1936年10月由中国工农红军红四方面军主力2.18万人(占当时红军总数的2/5)组成西路军,遵照中共中央的命令,西渡黄河作战,希望占领甘肃和宁夏,但5个月后大部主力被马步芳麾下的马家军歼灭,西路军中的部分高级军官被砍头示众,而被俘的女兵也受尽凌辱。由于红四方面军兵力损失惨重,张国焘集团失势,张国焘被免除红军总政委一职,后叛变投靠国民党,二号人物陈昌浩被闲置,毛泽东的领导地位牢固树立。时隔近50年后的1985年10月,时任西路军军政委员会副主席兼西路军总指挥的徐向前道出西路军惨败真相。 \

  图为中国工农红军西路军军政委员会成员。

徐向前这样认为:西路军的两万多人,遭到几乎全军覆灭的命运,在我军历史上,绝无仅有。回顾这段历史,确有“不堪回首话当年”之叹。我是西路军的主要指挥者,这支部队的两个主力军(九军、三十军),又是我和其他同志从鄂豫皖带着发展起来的。西路军的失败,长期使我愧悔交加,余痛在心。下面,我想把西路军失败的主要教训作些探索,以慰先烈,以诫自己,以鉴后人。图为1980年8月21日,徐向前、李先念、王震在中共中央办公厅礼堂举行的陈昌浩追悼会上默哀致敬。

  

如前所述,西路军自始至终是奉中央军委的命令、指示行动的。广大指战员在极端困难的条件下,披坚执锐,喋血奋战,历时近五个月之久。先后共消灭马家军二万五千余人,在战略上起到了有力策应河东红军和友军的作用,对争取西安事变的和平解决,推动全国抗日民族统一战线的形成,实有不可磨灭的贡献。然而,西路军为什么终于惨遭失败呢?图为徐向前为西路军题词。

  

第一、任务问题。西路军担负的任务,飘忽不定,变化多端,并大大超出应有限度,是导致失败的根本因素。图为李先念为西路军题词。

  

孤军外线作战,任务不定,迟疑徘徊,实为兵家之大忌。而西路军的情况,却恰恰如此。先是执行宁夏战役计划,渡河北进,鏖战一条山,待机策应一方面军西渡,共取宁夏;继则放弃这一计划,独立西进,准备打通新疆;再又停在永凉地区,不进不退,建立根据地;复则根据西安事变后的形势变化,忽而准备西进,忽而准备东进;后明确执行西进任务,刚至临高地区又停止西进,就地建立根据地;继复为了策应河东,改为东返;再又奉命“固守五十天”,在倪家营子坚守待援;如此等等。图为李先念为西路军题词。

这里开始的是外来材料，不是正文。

import Summits.BirchSwinnertonDyer.BirchSwinnertonDyer.Theorems.KolyvaginDepthDoorDepthTableKuriharaDecisive446d1
import Summits.BirchSwinnertonDyer.BirchSwinnertonDyer.Theorems.KolyvaginDepthDoorDepthTableKuriharaSocket446d1
import Summits.BirchSwinnertonDyer.BirchSwinnertonDyer.Theorems.KolyvaginDepthDoorDepthTableKuriharaDecisivePair446d1
import HarnessLib

/-!
# Route `KolyvaginDepthDoor`, crux `KolyvaginDepthSupplyKN` (stmt-BirchSwinnertonDyer-22820) —
# DEPTH TABLE v22, ROW `446d1` @ `p = 7`: «ONE ANTICYCLOTOMIC BIT ⟺ TWO PRESCRIBED CYCLOTOMIC RESIDUES» — the row read with NO
# record claim as a hypothesis: bit ⟺ (unit `δ̃_{8023}(E)` ∧ unit `δ̃_{ℓ★}(T₀)`), both Kurihara numbers at PRESCRIBED levels

Helper file of the lead prover of line `levelone` (kdd-p1 g26; `--supports stmt-BirchSwinnertonDyer-22820 --as helper`);
it closes nothing and BSD is NOT proved by it.

v19–v21 (`twistKuriharaBit_iff_unit_71`) read this row as «bit ⟺ unit at the decisive prime of the twist» GRANTED the E-side record claim `hδE`
(the tree record `cert_446d1` @ level `8023`) as a hypothesis. v22 (`sha_inf_torsionBy_eq_bot_iff_kuriharaClaim_7_8023`, file
`…KuriharaDecisivePair446d1`: «`Ш(E)[7] = 0` ⟺ unit `δ̃_{8023}(E)`», kernel localisation matrix) lets the claim move to the
right-hand side: the depth-table bit at `(E, p, K)` holds IF AND ONLY IF BOTH prescribed residues are units. (⟹: the ♠-cell exact
reading `kolyvaginClass_prime_ne_zero_iff_shaTrivial_twistSelmer_of_rank_two_of_lemma84` — (γ) + W. Zhang L8.4 (1)/9.1, with the
socket's kernel side conditions — gives `Ш(E)[7] = 0`, v22 turns it into the E-unit, v19–v21 give the twist unit; ⟸: v19–v21 with
`hδE :=` the E-unit.) CONDITIONAL on the named facts displayed (now including `hSakR`); per curve; nothing class-wide; BSD is NOT proved
by any of this.

References: [Sakamoto2022pSelmer] Lemma 4.4, Lemma 4.6 (1), Thm. 1.2, Thm. 1.5; [Kim2022StructureSelmer] Thm. 1.11; [WZhang2014] Lemma 8.4 (1),
Thm. 9.1; [GrossLMS1991] Prop. 3.7 (2); [CremonaAlgorithms1997] Table 1 (446d1).
-/

set_option linter.dupNamespace false

noncomputable section

open scoped Classical NumberField

namespace Summit.BirchSwinnertonDyer.BirchSwinnertonDyer.Theorems.KolyvaginDepthDoor

open Literature.NumberTheory.EllipticCurves Literature.NumberTheory.EllipticCurves.ModularForms
  WeierstrassCurve NumberField IsDedekindDomain
open Summit.BirchSwinnertonDyer.BirchSwinnertonDyer.Theorems
open Summit.BirchSwinnertonDyer.BirchSwinnertonDyer.Rank2Observatory

namespace C446d1

/-- **ROW `446d1` @ `7`, v22: bit ⟺ (unit `δ̃_{8023}(E)` ∧ unit at the decisive prime of the twist)** — for every imaginary
quadratic `K` of the row's discriminant: «some frame, some Kolyvagin PRIME `ℓ`, some Kolyvagin–Heegner datum of conductor `ℓ` with
`c_1(ℓ) ≠ 0`» IF AND ONLY IF «every admissible datum of `E` has a unit mod-`7` Kurihara number AT `8023`» AND «every admissible datum
of the twist model has a unit at the decisive prime» — `twistKuriharaBit_iff_unit_71` with its hypothesis `hδE` discharged BOTH WAYS by
`sha_inf_torsionBy_eq_bot_iff_kuriharaClaim_7_8023` and the ♠-cell exact reading of the socket `kolyvaginPrime_iff_twistKuriharaBit_7_neg23`. No record claim is assumed.
CONDITIONAL on the named facts; per curve; BSD is not proved by it. [cite: Sakamoto2022pSelmer, Lemma 4.4, Lemma 4.6 (1)]
[cite: Kim2022StructureSelmer, Thm. 1.11] [cite: WZhang2014, Lemma 8.4 (1) (p. 236), Thm. 9.1 (p. 240)] [cite: GrossLMS1991, Prop. 3.7 (2)]
[cite: CremonaAlgorithms1997, Table 1 (446d1)] -/
theorem kolyvaginPrime_iff_kuriharaUnits_7_8023
    (h372 : GrossLMS1991.prop37_2_frobeniusCongruence)
    (h84 : Literature.NumberTheory.EllipticCurves.WZhang2014_lemma84_exists_minimal_kolyvaginClass_one_selmerCard)
    (hKim : Kim2022_card_selmerGroup_le_pow_of_kuriharaNumber_ne_zero)
    (hSak1 : Sakamoto2022_card_selmerGroup_eq_pow_of_isDeltaMinimal)
    (hSak2 : Sakamoto2022_exists_cyclicLevel_kuriharaNumber_ne_zero)
    (hSak3 : Literature.NumberTheory.EllipticCurves.Sakamoto2022_kuriharaNumber_prime_ne_zero_of_localNondivisible)
    (hnf : exists_isNewformOf) (hMaz : mazur_not_dvd_maninConstant_of_odd)
    (K : Type) [Field K] [NumberField K] (hK : IsImaginaryQuadratic K) (hD : NumberField.discr K = -23)
    (hSakR : Sakamoto2022_kuriharaNumber_ne_zero_of_localizationInjective) :
    haveI := isElliptic_c446d1; haveI := isGloballyMinimal_c446d1;
    haveI : NeZero (((⟨1, -1, 0, -4, 4⟩ : WeierstrassCurve ℤ).map (Int.castRingHom ℚ)).conductorNorm ℤ) := neZero_conductorNorm_of_isElliptic _;
    haveI := minTwist23_isElliptic; haveI := minTwist23_isGloballyMinimal;
    haveI : NeZero (((⟨1, -1, 0, -2215, -35567⟩ : WeierstrassCurve ℤ).map (Int.castRingHom ℚ)).conductorNorm ℤ) := neZero_conductorNorm_of_isElliptic _;
    haveI := Fact.mk (by norm_num : Nat.Prime 7);
    (∃ (Dt : ModularParametrizationData ((⟨1, -1, 0, -4, 4⟩ : WeierstrassCurve ℤ).map (Int.castRingHom ℚ)) (((⟨1, -1, 0, -4, 4⟩ : WeierstrassCurve ℤ).map (Int.castRingHom ℚ)).conductorNorm ℤ)) (β : ℤ)
      (ι : K →+* ℂ) (ℓ : ℕ) (d : KolyvaginHeegnerData Dt β ι ℓ),
      ℓ.Prime ∧ Zhang2014.IsKolyvaginPrime (((⟨1, -1, 0, -4, 4⟩ : WeierstrassCurve ℤ).map (Int.castRingHom ℚ)).conductorNorm ℤ) ((⟨1, -1, 0, -4, 4⟩ : WeierstrassCurve ℤ).map (Int.castRingHom ℚ)) K 7 ℓ ∧
        d.kolyvaginClass (p := 7) (by norm_num) 1 ≠ 0)
      ↔
    ((haveI := isElliptic_c446d1; haveI := isGloballyMinimal_c446d1;
      haveI : NeZero (((⟨1, -1, 0, -4, 4⟩ : WeierstrassCurve ℤ).map (Int.castRingHom ℚ)).conductorNorm ℤ) := neZero_conductorNorm_of_isElliptic _;
      haveI := Fact.mk (by norm_num : Nat.Prime 7);
      ∀ (D : ModularParametrizationData ((⟨1, -1, 0, -4, 4⟩ : WeierstrassCurve ℤ).map (Int.castRingHom ℚ)) (((⟨1, -1, 0, -4, 4⟩ : WeierstrassCurve ℤ).map (Int.castRingHom ℚ)).conductorNorm ℤ)), ¬ ((7 : ℕ) : ℤ) ∣ D.maninConstant →
        (∃ u : ℚ, ‖(u : ℚ_[7])‖ = 1 ∧ ((⟨1, -1, 0, -4, 4⟩ : WeierstrassCurve ℤ).map (Int.castRingHom ℚ)).realPeriodRat = u * plusPeriod D.f) →
        ∃ ψ : (ℓ : ℕ) → (ZMod ℓ)ˣ →* Multiplicative (ZMod 7),
          (∀ ℓ ∈ (8023 : ℕ).primeFactors, Function.Surjective (ψ ℓ)) ∧ kuriharaNumber D.f 7 8023 ψ ≠ 0) ∧
    (∀ (D : ModularParametrizationData ((⟨1, -1, 0, -2215, -35567⟩ : WeierstrassCurve ℤ).map (Int.castRingHom ℚ))
          (((⟨1, -1, 0, -2215, -35567⟩ : WeierstrassCurve ℤ).map (Int.castRingHom ℚ)).conductorNorm ℤ)),
        ¬ ((7 : ℕ) : ℤ) ∣ D.maninConstant →
        (∃ u : ℚ, ‖(u : ℚ_[7])‖ = 1 ∧
          ((⟨1, -1, 0, -2215, -35567⟩ : WeierstrassCurve ℤ).map (Int.castRingHom ℚ)).realPeriodRat = u * plusPeriod D.f) →
        ∃ ψ : (q : ℕ) → (ZMod q)ˣ →* Multiplicative (ZMod 7),
          (∀ q ∈ (71 : ℕ).primeFactors, Function.Surjective (ψ q)) ∧ kuriharaNumber D.f 7 71 ψ ≠ 0) )
 := by
  haveI := isElliptic_c446d1
  haveI := isGloballyMinimal_c446d1
  haveI iNZ : NeZero (((⟨1, -1, 0, -4, 4⟩ : WeierstrassCurve ℤ).map (Int.castRingHom ℚ)).conductorNorm ℤ) :=
    neZero_conductorNorm_of_isElliptic _
  haveI := minTwist23_isElliptic
  haveI := minTwist23_isGloballyMinimal
  haveI iNZT : NeZero (((⟨1, -1, 0, -2215, -35567⟩ : WeierstrassCurve ℤ).map (Int.castRingHom ℚ)).conductorNorm ℤ) :=
    neZero_conductorNorm_of_isElliptic _
  haveI iP := Fact.mk (by norm_num : Nat.Prime 7)
  have hsur : ((⟨1, -1, 0, -4, 4⟩ : WeierstrassCurve ℤ).map (Int.castRingHom ℚ)).HasSurjectiveModNGaloisRep ((7 : ℕ) : ℤ) := by
    simpa using hasSurjectiveModNGaloisRep_7
  have htower : ∀ k : ℕ, ((⟨1, -1, 0, -4, 4⟩ : WeierstrassCurve ℤ).map (Int.castRingHom ℚ)).HasSurjectiveModNGaloisRep ((7 : ℕ) ^ k : ℕ) :=
    serre_hasSurjectiveModNGaloisRep_pow_holds _ 7 (by norm_num) hsur
  have hsp := spadeOne_of_five_le 7 (by norm_num)
  have hS2 : ¬ Squarefree (((⟨1, -1, 0, -4, 4⟩ : WeierstrassCurve ℤ).map (Int.castRingHom ℚ)).conductorNorm ℤ) →
      (∃ (ℓ : ℕ) (_ : Fact ℓ.Prime), ((⟨1, -1, 0, -4, 4⟩ : WeierstrassCurve ℤ).map (Int.castRingHom ℚ)).HasMultiplicativeReductionAtPrime ℓ ∧
          ¬ 7 ∣ padicValInt ℓ ((⟨1, -1, 0, -4, 4⟩ : WeierstrassCurve ℤ).map (Int.castRingHom ℚ)).minimalDiscriminantInt) ∧
        ∃ (ℓ₁ ℓ₂ : ℕ) (_ : Fact ℓ₁.Prime) (_ : Fact ℓ₂.Prime), ℓ₁ ≠ ℓ₂ ∧
          ((⟨1, -1, 0, -4, 4⟩ : WeierstrassCurve ℤ).map (Int.castRingHom ℚ)).HasMultiplicativeReductionAtPrime ℓ₁ ∧
          ((⟨1, -1, 0, -4, 4⟩ : WeierstrassCurve ℤ).map (Int.castRingHom ℚ)).HasMultiplicativeReductionAtPrime ℓ₂ :=
    fun hns ↦ absurd ((((⟨1, -1, 0, -4, 4⟩ : WeierstrassCurve ℤ).map (Int.castRingHom ℚ))).isSemistable_iff_squarefree_conductorNorm.mp hsp.2) hns
  have hH := satisfiesHeegnerHypothesis_conductorNorm_of_intModel intModel K hK.1 hD heegner_neg23
  have hD3 : NumberField.discr K ≠ -3 := by rw [hD]; norm_num
  have hD4 : NumberField.discr K ≠ -4 := by rw [hD]; norm_num
  have hpD : ¬ (((7 : ℕ) : ℤ) ∣ NumberField.discr K) := by rw [hD]; decide
  have hr2 := Summit.BirchSwinnertonDyer.BirchSwinnertonDyer.Rank2Observatory.C446d1.mordellWeilRank_eq_two
  have hexact := kolyvaginClass_prime_ne_zero_iff_shaTrivial_twistSelmer_of_rank_two_of_lemma84 h372 h84 _ not_hasCM 7 (by norm_num) goodOrdinary_7.1 goodOrdinary_7.2 htower (kodairaNeron_of_five_le 7 (by norm_num)) hsp.1 hS2 K hK hD3 hD4 hpD hH hr2
  constructor
  · intro hbit
    have hsha := (hexact.mp hbit).1
    have hE := (sha_inf_torsionBy_eq_bot_iff_kuriharaClaim_7_8023 hKim hnf hMaz hSakR).mp hsha
    exact ⟨hE, (twistKuriharaBit_iff_unit_71 h372 h84 hKim hSak1 hSak2 hSak3 hnf hMaz K hK hD hE).mp hbit⟩
  · rintro ⟨hE, hT⟩
    exact (twistKuriharaBit_iff_unit_71 h372 h84 hKim hSak1 hSak2 hSak3 hnf hMaz K hK hD hE).mpr hT

end C446d1

end Summit.BirchSwinnertonDyer.BirchSwinnertonDyer.Theorems.KolyvaginDepthDoor

end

西路军的任务飘忽、多变,虽与风云变幻的全局形势有关,但不能说毫无战略指导上的失误。结果呢?造成了西路军孤军深入河西走廊,长期遭敌重兵围困的被动局面。疲兵屡战,有耗无补,进退失据,一筹莫展。这对西路军的有限兵力来说,无疑具有致命的性质。图为中国工农红军西路军纪念碑。

  

西路军是整个红军的重要组成部分,其任务是党的全盘战略上不可缺少的环节之一。毫无疑义,部队的一切行动,均应服从和服务于策应河东红军和友军的全局需要。但是,如何策应才更符合实际情况,更有利于全局发展,则值得研究。苏联当时应我党要求,为支援我国人民反抗日本侵略者,准备了大批武器,待红军去取(后因西路军失败,才将这批武器转交盛世才的军队)。假如西路军渡河后,抓住战机,乘虚而进,照直往西打,取得武器弹药,如虎添翼,回师横扫而东指,有没有可能呢?完全可能的。指导思想不同,方法不同,结局会大不一样。图为李先念夫人为西路军题词。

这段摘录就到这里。